Les membres du CNRD sont désormais des personnalités publiques et il serait intéressant d’établir une stratégie d’influence pour chacun d’entre eux. Ils pourront être une force de dissuasion en matière de mauvaise gouvernance simplement en agissant avec droiture et en montrant l’exemple. Messieurs les membres du CNRD, le meilleur service qu’on puisse rendre aux Guinéens, c’est l’exemplarité. Quand nous vous verrons faire, nous voudrons faire de même.
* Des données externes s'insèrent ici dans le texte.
import Summits.Ventures.HSemireg.WedgeHankelRecurrenceSynthesisInfinity

/-!
# Venture HSemireg — THE POLAR PART AT INFINITY: adding to a class `u` of middle rank `d` (minimal recurrence `m` of full degree `d`) a TAIL `τ` supported on the top `e` coefficients
# `q_{N+1−e}, …, q_N` with `τ_{N+1−e} ≠ 0` gives **`R(u + τ) = d + e` with the SAME minimal recurrence `m`** (`2(d + e) ≤ N + 1`): the degree drop `e` of the minimal recurrence below
# its window is exactly the order of the polar part at infinity; low-degree recurrences do not see tails (`deg p + e ≤ k ⇒ (p ∈ Rec_k(u + τ) ↔ p ∈ Rec_k(u))`), and every recurrence of
# `u + τ` inside the window has its top `e` coefficients zero

HONEST FRAMING. Part of the Lean index of the computation cell `pub-hsemireg` (seat p10 gen 27, Sunday typer «UNIFORM-IN-n»).
LINEAR ALGEBRA OF HANKEL (catalecticant) MATRICES and of polynomials over a field ONLY: no variety, no cohomology theory, no sheaf, no Ext group and no semiregularity map is constructed
here; nothing here says that HC / HC_CM / HC_AV holds; no Literature fact is declared or used.  Custodian versions as in `WedgeHankelSiegelIdeal` (1/3); the dictionary (a tail supported on
`(N − e, N]` = a polar part `Σ_{t<e} c_t y^{N−t} x^t`-type class at the point `∞` of the rational normal curve, of order `e` when `c_{e−1} = τ_{N+1−e} ≠ 0`; `R(q) = rank H_{⌊N/2⌋}(q)`) is
QUOTED, never asserted.

WHAT IS IN THE TREE.  N29 (`WedgeHankelRecurrenceSynthesisInfinity`, № 237): `mem_recSpace_succ_succ_iff` (one degree of slack frees the top coefficient); N23 (№ 176): `recSpace_congr`;
N18 (№ 173): `recSpace`, `mem_recSpace_iff`, `hkFun_eq_sum_range`, `hkFun_add_seq`, `recSpace_mono`, `mul_mem_recSpace_add`, `dvd_of_mem_recSpace`, `finrank_recSpace_add_rank`,
`finrank_recSpace_self`, `recSpace_eq_map_mulRight`, `recSpace_eq_degreeLT_of_lt`, `natDegree_le_of_mem_recSpace`; N15 `rank_hankel1_eq_min`; N26 (№ 179) proved the instance `u = charSeq m`,
`τ = δ_{N+1−e}` (`rank_hankel1_half_charSeq_add_spike`), which this file generalises to every class and every tail.
THIS FILE (namespace `Summit.Ventures.HSemireg.Wedge.HankelOuter` continued; PLAIN over the tree; 0 definitions):
* §513 **`mem_recSpace_add_add_iff`** (`deg p ≤ k ⇒ (p ∈ Rec^{N+e}_{k+e}(q) ↔ p ∈ Rec^{N}_{k}(q))`), **`mem_recSpace_add_tail_iff`** (`τ = 0` on `[0, N − e]`, `deg p + e ≤ k ⇒ (p ∈ Rec_k(u + τ) ↔
  p ∈ Rec_k(u))`: recurrences with `e` spare degrees do not see a tail of order `≤ e`), `mem_recSpace_add_tail` (`m ∈ Rec_d(u) ⇒ m ∈ Rec_{d+e}(u + τ)`).
* §514 for `R(u) = d`, `0 ≠ m ∈ Rec_d(u)`, `deg m = d`, a tail `τ` of exact order `e ≥ 1` (`τ = 0` on `[0, N − e]`, `τ_{N+1−e} ≠ 0`) and `2(d + e) ≤ N + 1`: **`recSpace_add_tail_eq_bot`**
  (`Rec_{d+e−1}(u + τ) = 0`: far from the top the tail is invisible so `m ∣ p`, then the tail equations kill the coefficients of `p` from the top down), **`rank_hankel1_half_add_tail`**
  (`R(u + τ) = d + e`: THE ORDER AT INFINITY ADDS TO THE MIDDLE RANK), **`recSpace_add_tail_self_eq_span`** (`Rec_{d+e}(u + τ) = K · m`: the minimal recurrence is that of the affine part, of
  degree `d < d + e`), `recSpace_add_tail_eq_map_mulRight` (`Rec_{d+e+d′}(u + τ) = m · K[X]_{≤ d′}`), **`natDegree_add_le_of_mem_recSpace_add_tail`** (`k + d + e ≤ N + 1`: every recurrence
  of `u + τ` of window `k + 1` has degree `≤ k − e` — its top `e` coefficients vanish).
READING: N18 allowed a minimal recurrence of degree `< R(q)`; N22/N26/N29 read the drop as a node at infinity in examples; this file proves the general law behind it: a polar part of
order `e` at `∞` raises the middle rank by exactly `e` and leaves the minimal recurrence unchanged, its presence being recorded only by the degree drop.  The converse decomposition
(every class = affine part + polar part) follows with the duality leaf (`dualSeq`).  Nothing Ext-side.  New names only.
-/

open Module Polynomial
open scoped Matrix Polynomial

namespace Summit.Ventures.HSemireg.Wedge.HankelOuter

open Summit.Ventures.HSemireg.Wedge Summit.Ventures.HSemireg.Wedge.Hankel

variable (K : Type*) [Field K] {N : ℕ}

/-! ## §513. Recurrences with spare degrees do not see the top coefficients -/

/-- **`deg p ≤ k ⇒ (p ∈ Rec^{N+e}_{k+e}(q) ↔ p ∈ Rec^{N}_{k}(q))`**: `e` degrees of slack in the window free the top `e` coefficients `q_{N+1}, …, q_{N+e}` (N29 iterated). -/
theorem mem_recSpace_add_add_iff {k : ℕ} {q : ℕ → K} {p : K[X]} (hp : p ∈ Polynomial.degreeLT K (k + 1)) (e : ℕ) :
    p ∈ recSpace K (N + e) q (k + e) ↔ p ∈ recSpace K N q k := by
  induction e with
  | zero => exact Iff.rfl
  | succ e ih =>
    rw [← add_assoc, ← add_assoc, mem_recSpace_succ_succ_iff K (Polynomial.degreeLT_mono (by omega) hp), ih]

/-- **A TAIL IS INVISIBLE TO LOW-DEGREE RECURRENCES: if `τ` vanishes on `[0, N − e]` and `deg p + e ≤ k`, then `p ∈ Rec_k(u + τ) ↔ p ∈ Rec_k(u)`** (the functionals `⟪p, ·⟫_s`,
`s + k ≤ N`, only read indices `≤ deg p + s ≤ N − e`). -/
theorem mem_recSpace_add_tail_iff {e k : ℕ} {u τ : ℕ → K} (hτ : ∀ j, j + e ≤ N → τ j = 0) {p : K[X]} (hp : p.natDegree + e ≤ k) :
    p ∈ recSpace K N (u + τ) k ↔ p ∈ recSpace K N u k := by
  rcases Nat.lt_or_ge N k with hNk | hkN
  · rw [recSpace_eq_degreeLT_of_lt K hNk, recSpace_eq_degreeLT_of_lt K hNk]
  · obtain ⟨k', rfl⟩ := Nat.exists_eq_add_of_le' (show e ≤ k by omega)
    obtain ⟨N', rfl⟩ := Nat.exists_eq_add_of_le' (show e ≤ N by omega)
    have hp' : p ∈ Polynomial.degreeLT K (k' + 1) := (mem_degreeLT_succ_iff K).mpr (by omega)
    rw [mem_recSpace_add_add_iff K hp', mem_recSpace_add_add_iff K hp',
      recSpace_congr K (N := N') (q := u + τ) (q' := u) (fun j hj => by rw [Pi.add_apply, hτ j (by omega), add_zero])]

/-- hence a recurrence `m ∈ Rec_d(u)` of degree `≤ d` survives a tail of order `≤ e` in the window `d + e + 1`: `m ∈ Rec_{d+e}(u + τ)`. -/
theorem mem_recSpace_add_tail {d e : ℕ} {u τ : ℕ → K} (hτ : ∀ j, j + e ≤ N → τ j = 0) {m : K[X]} (hm : m ∈ recSpace K N u d) :
    m ∈ recSpace K N (u + τ) (d + e) :=
  (mem_recSpace_add_tail_iff K hτ (by have := natDegree_le_of_mem_recSpace K hm; omega)).mpr (recSpace_mono K u (Nat.le_add_right d e) hm)

/-! ## §514. A tail of exact order `e` raises the middle rank by `e` and keeps the minimal recurrence -/

section Tail

variable {d e : ℕ} {u τ : ℕ → K} {m : K[X]}
  (hu : (hankel1 K N (N / 2) u).rank = d) (hm : m ∈ recSpace K N u d) (hm0 : m ≠ 0) (hmd : m.natDegree = d)
  (hτ : ∀ j, j + e ≤ N → τ j = 0) (hτe : τ (N + 1 - e) ≠ 0) (he : 1 ≤ e) (h2 : d + e + (d + e) ≤ N + 1)
include hu hm hm0 hmd hτ hτe he h2

/-- **NO RECURRENCE OF WINDOW `d + e` for `u + τ`: `Rec_{d+e−1}(u + τ) = 0`.**  A recurrence `p` of degree `≤ d + e − 1` is invisible to the tail in the longer window `d + 2e`, so it is a
recurrence of `u` there and `m ∣ p` (N18); then `⟪p, u⟫_s = 0` throughout the short window, so `⟪p, τ⟫_s = 0` there too, and these tail equations `p_j τ_{N+1−e} + (higher p's) = 0`
kill `p_j` for `j = d + e − 1, …, d` from the top down; a non-zero multiple of `m` cannot have degree `< d`. -/
theorem recSpace_add_tail_eq_bot : recSpace K N (u + τ) (d + e - 1) = ⊥ := by
  rw [Submodule.eq_bot_iff]
  intro p hp
  have hdeg := natDegree_le_of_mem_recSpace K hp
  -- (1) `p ∈ Rec_{d+2e−1}(u)`, hence `m ∣ p`, hence `p = g · m ∈ Rec_{d+e−1}(u)`
  have h1 : p ∈ recSpace K N u (d + e - 1 + e) :=
    (mem_recSpace_add_tail_iff K hτ (by omega)).mp (recSpace_mono K (u + τ) (Nat.le_add_right _ e) hp)
  have hdvd : m ∣ p := dvd_of_mem_recSpace K hu (k := d + e - 1 + e) (by omega) hm hm0 h1
  have h2u : p ∈ recSpace K N u (d + e - 1) := by
    obtain ⟨g, rfl⟩ := hdvd
    rcases eq_or_ne g 0 with hg | hg
    · rw [hg, mul_zero]; exact Submodule.zero_mem _
    · have hgdeg : g.natDegree ≤ e - 1 := by rw [Polynomial.natDegree_mul hm0 hg, hmd] at hdeg; omega
      rw [mul_comm, show d + e - 1 = d + (e - 1) by omega]
      exact mul_mem_recSpace_add K ((mem_degreeLT_succ_iff K).mpr hgdeg) hm
  -- (2) the tail equations: `⟪p, τ⟫_s = 0` for `s + (d + e − 1) ≤ N`
  have hτeq : ∀ s, s + (d + e - 1) ≤ N → hkFun K τ s p = 0 := fun s hs => by
    have h := ((mem_recSpace_iff K).mp hp).2 s hs
    rwa [hkFun_add_seq, ((mem_recSpace_iff K).mp h2u).2 s hs, zero_add] at h
  -- (3) downward induction: all coefficients of index `≥ d + e − n` vanish, `n ≤ e`
  have key : ∀ n ≤ e, ∀ j, d + e - n ≤ j → p.coeff j = 0 := by
    intro n
    induction n with
    | zero => intro _ j hj; exact Polynomial.coeff_eq_zero_of_natDegree_lt (by omega)
    | succ n ih =>
      intro hn j hj
      rcases Nat.lt_or_ge j (d + e - n) with hlt | hge
      · -- `j = d + e − n − 1 ≥ d`; use the tail equation at `s = N + 1 − e − j`
        have hj' : j = d + e - n - 1 := by omega
        have hs : N + 1 - e - j + (d + e - 1) ≤ N := by omega
        have h := hτeq (N + 1 - e - j) hs
        rw [hkFun_eq_sum_range K τ _ (n := d + e) (by omega), Finset.sum_eq_single j] at h
        · rw [show j + (N + 1 - e - j) = N + 1 - e by omega] at h
          exact (mul_eq_zero.mp h).resolve_right hτe
        · intro i hi hij
          rcases Nat.lt_or_gt_of_ne hij with hlt' | hgt'
          · rw [hτ (i + (N + 1 - e - j)) (by omega), mul_zero]
          · rw [ih (by omega) i (by omega), zero_mul]
        · intro hjn; exact absurd (Finset.mem_range.mpr (by omega)) hjn
      · exact ih (by omega) j hge
  -- (4) so `deg p < d`, impossible for a non-zero multiple of `m`
  by_contra hne
  have hnd : d ≤ p.natDegree := hmd ▸ Polynomial.natDegree_le_of_dvd hdvd hne
  exact (Polynomial.leadingCoeff_ne_zero.mpr hne) (key e le_rfl p.natDegree (by omega))

/-- **THE ORDER AT INFINITY ADDS TO THE MIDDLE RANK: `R(u + τ) = d + e`.** -/
theorem rank_hankel1_half_add_tail : (hankel1 K N (N / 2) (u + τ)).rank = d + e := by
  set q := u + τ
  have hRle : (hankel1 K N (N / 2) q).rank ≤ N / 2 + 1 := Matrix.rank_le_height _
  -- no recurrence in degree `d + e − 1`, the recurrence `m` in degree `d + e`; rank–nullity and the trapezoid law
  have hA0 := finrank_recSpace_add_rank K (N := N) (d + e - 1) q
  rw [recSpace_add_tail_eq_bot K hu hm hm0 hmd hτ hτe he h2, finrank_bot] at hA0
  have hA := rank_hankel1_eq_min K (show d + e - 1 ≤ N by omega) q
  have hB0 := finrank_recSpace_add_rank K (N := N) (d + e) q
  have hB1 : 1 ≤ finrank K (recSpace K N q (d + e)) := by
    haveI := finiteDimensional_recSpace K (N := N) q (d + e)
    have h := Submodule.finrank_mono ((Submodule.span_singleton_le_iff_mem m _).mpr (mem_recSpace_add_tail K (N := N) hτ hm))
    rw [finrank_span_singleton hm0] at h
    exact h
  have hB := rank_hankel1_eq_min K (show d + e ≤ N by omega) q
  omega

/-- **… AND THE MINIMAL RECURRENCE IS THAT OF THE AFFINE PART: `Rec_{d+e}(u + τ) = K · m`** (of degree `d`, i.e. with its top `e` coefficients zero). -/
theorem recSpace_add_tail_self_eq_span : recSpace K N (u + τ) (d + e) = K ∙ m := by
  haveI := finiteDimensional_recSpace K (N := N) (u + τ) (d + e)
  symm
  refine Submodule.eq_of_le_of_finrank_eq ((Submodule.span_singleton_le_iff_mem _ _).mpr (mem_recSpace_add_tail K hτ hm)) ?_
  rw [finrank_span_singleton hm0, finrank_recSpace_self K (rank_hankel1_half_add_tail K hu hm hm0 hmd hτ hτe he h2) h2]

/-- module form: `Rec_{d+e+d′}(u + τ) = m · K[X]_{≤ d′}` for `2(d + e) + d′ ≤ N + 1`. -/
theorem recSpace_add_tail_eq_map_mulRight {d' : ℕ} (hd' : d + e + d' + (d + e) ≤ N + 1) :
    recSpace K N (u + τ) (d + e + d') = (Polynomial.degreeLT K (d' + 1)).map (LinearMap.mulRight K m) :=
  recSpace_eq_map_mulRight K (rank_hankel1_half_add_tail K hu hm hm0 hmd hτ hτe he h2) hd' (mem_recSpace_add_tail K hτ hm) hm0

/-- **EVERY RECURRENCE OF `u + τ` INSIDE THE WINDOW HAS ITS TOP `e` COEFFICIENTS ZERO: `p ∈ Rec_k(u + τ)`, `k + d + e ≤ N + 1 ⇒ deg p + e ≤ k`** (or `p = 0`). -/
theorem natDegree_add_le_of_mem_recSpace_add_tail {k : ℕ} (hk : k + d + e ≤ N + 1) {p : K[X]} (hp : p ∈ recSpace K N (u + τ) k) (hp0 : p ≠ 0) :
    p.natDegree + e ≤ k := by
  have hR := rank_hankel1_half_add_tail K hu hm hm0 hmd hτ hτe he h2
  rcases Nat.lt_or_ge k (d + e) with hlt | hle
  · exfalso
    have h0 := recSpace_eq_bot_of_lt K hR hlt
    rw [h0, Submodule.mem_bot] at hp
    exact hp0 hp
  · obtain ⟨d', rfl⟩ := Nat.exists_eq_add_of_le hle
    rw [recSpace_add_tail_eq_map_mulRight K hu hm hm0 hmd hτ hτe he h2 (by omega)] at hp
    obtain ⟨g, hg, rfl⟩ := hp
    rw [LinearMap.mulRight_apply] at hp0 ⊢
    have hg0 : g ≠ 0 := left_ne_zero_of_mul hp0
    have := (mem_degreeLT_succ_iff K).mp hg
    rw [Polynomial.natDegree_mul hg0 hm0, hmd]
    omega

end Tail

end Summit.Ventures.HSemireg.Wedge.HankelOuter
Les messages doivent s’articuler autour de la vision, de la mission, des objectifs, des actions, les parcours… Tant de choses qui feront que l’empreinte du CNRD durera longtemps et s’imprègnera dans les cœurs des Guinéens.

Bien entendu, une stratégie de communication est adossée à des actions. Il faut de la cohérence et de l’alignement, sinon, ça ne marchera pas. Raison pour laquelle, la stratégie est élaborée en fonction de la vision, des objectifs et des actions du commanditaire.

Aussi, le travail de communication ne peut pas non plus se substituer à la justice. Un conseil pour le domaine de la justice, profitez de ces premières heures pour sanctionner sévèrement et faites-le savoir. La donne changera et nous allons rentrer dans les rangs.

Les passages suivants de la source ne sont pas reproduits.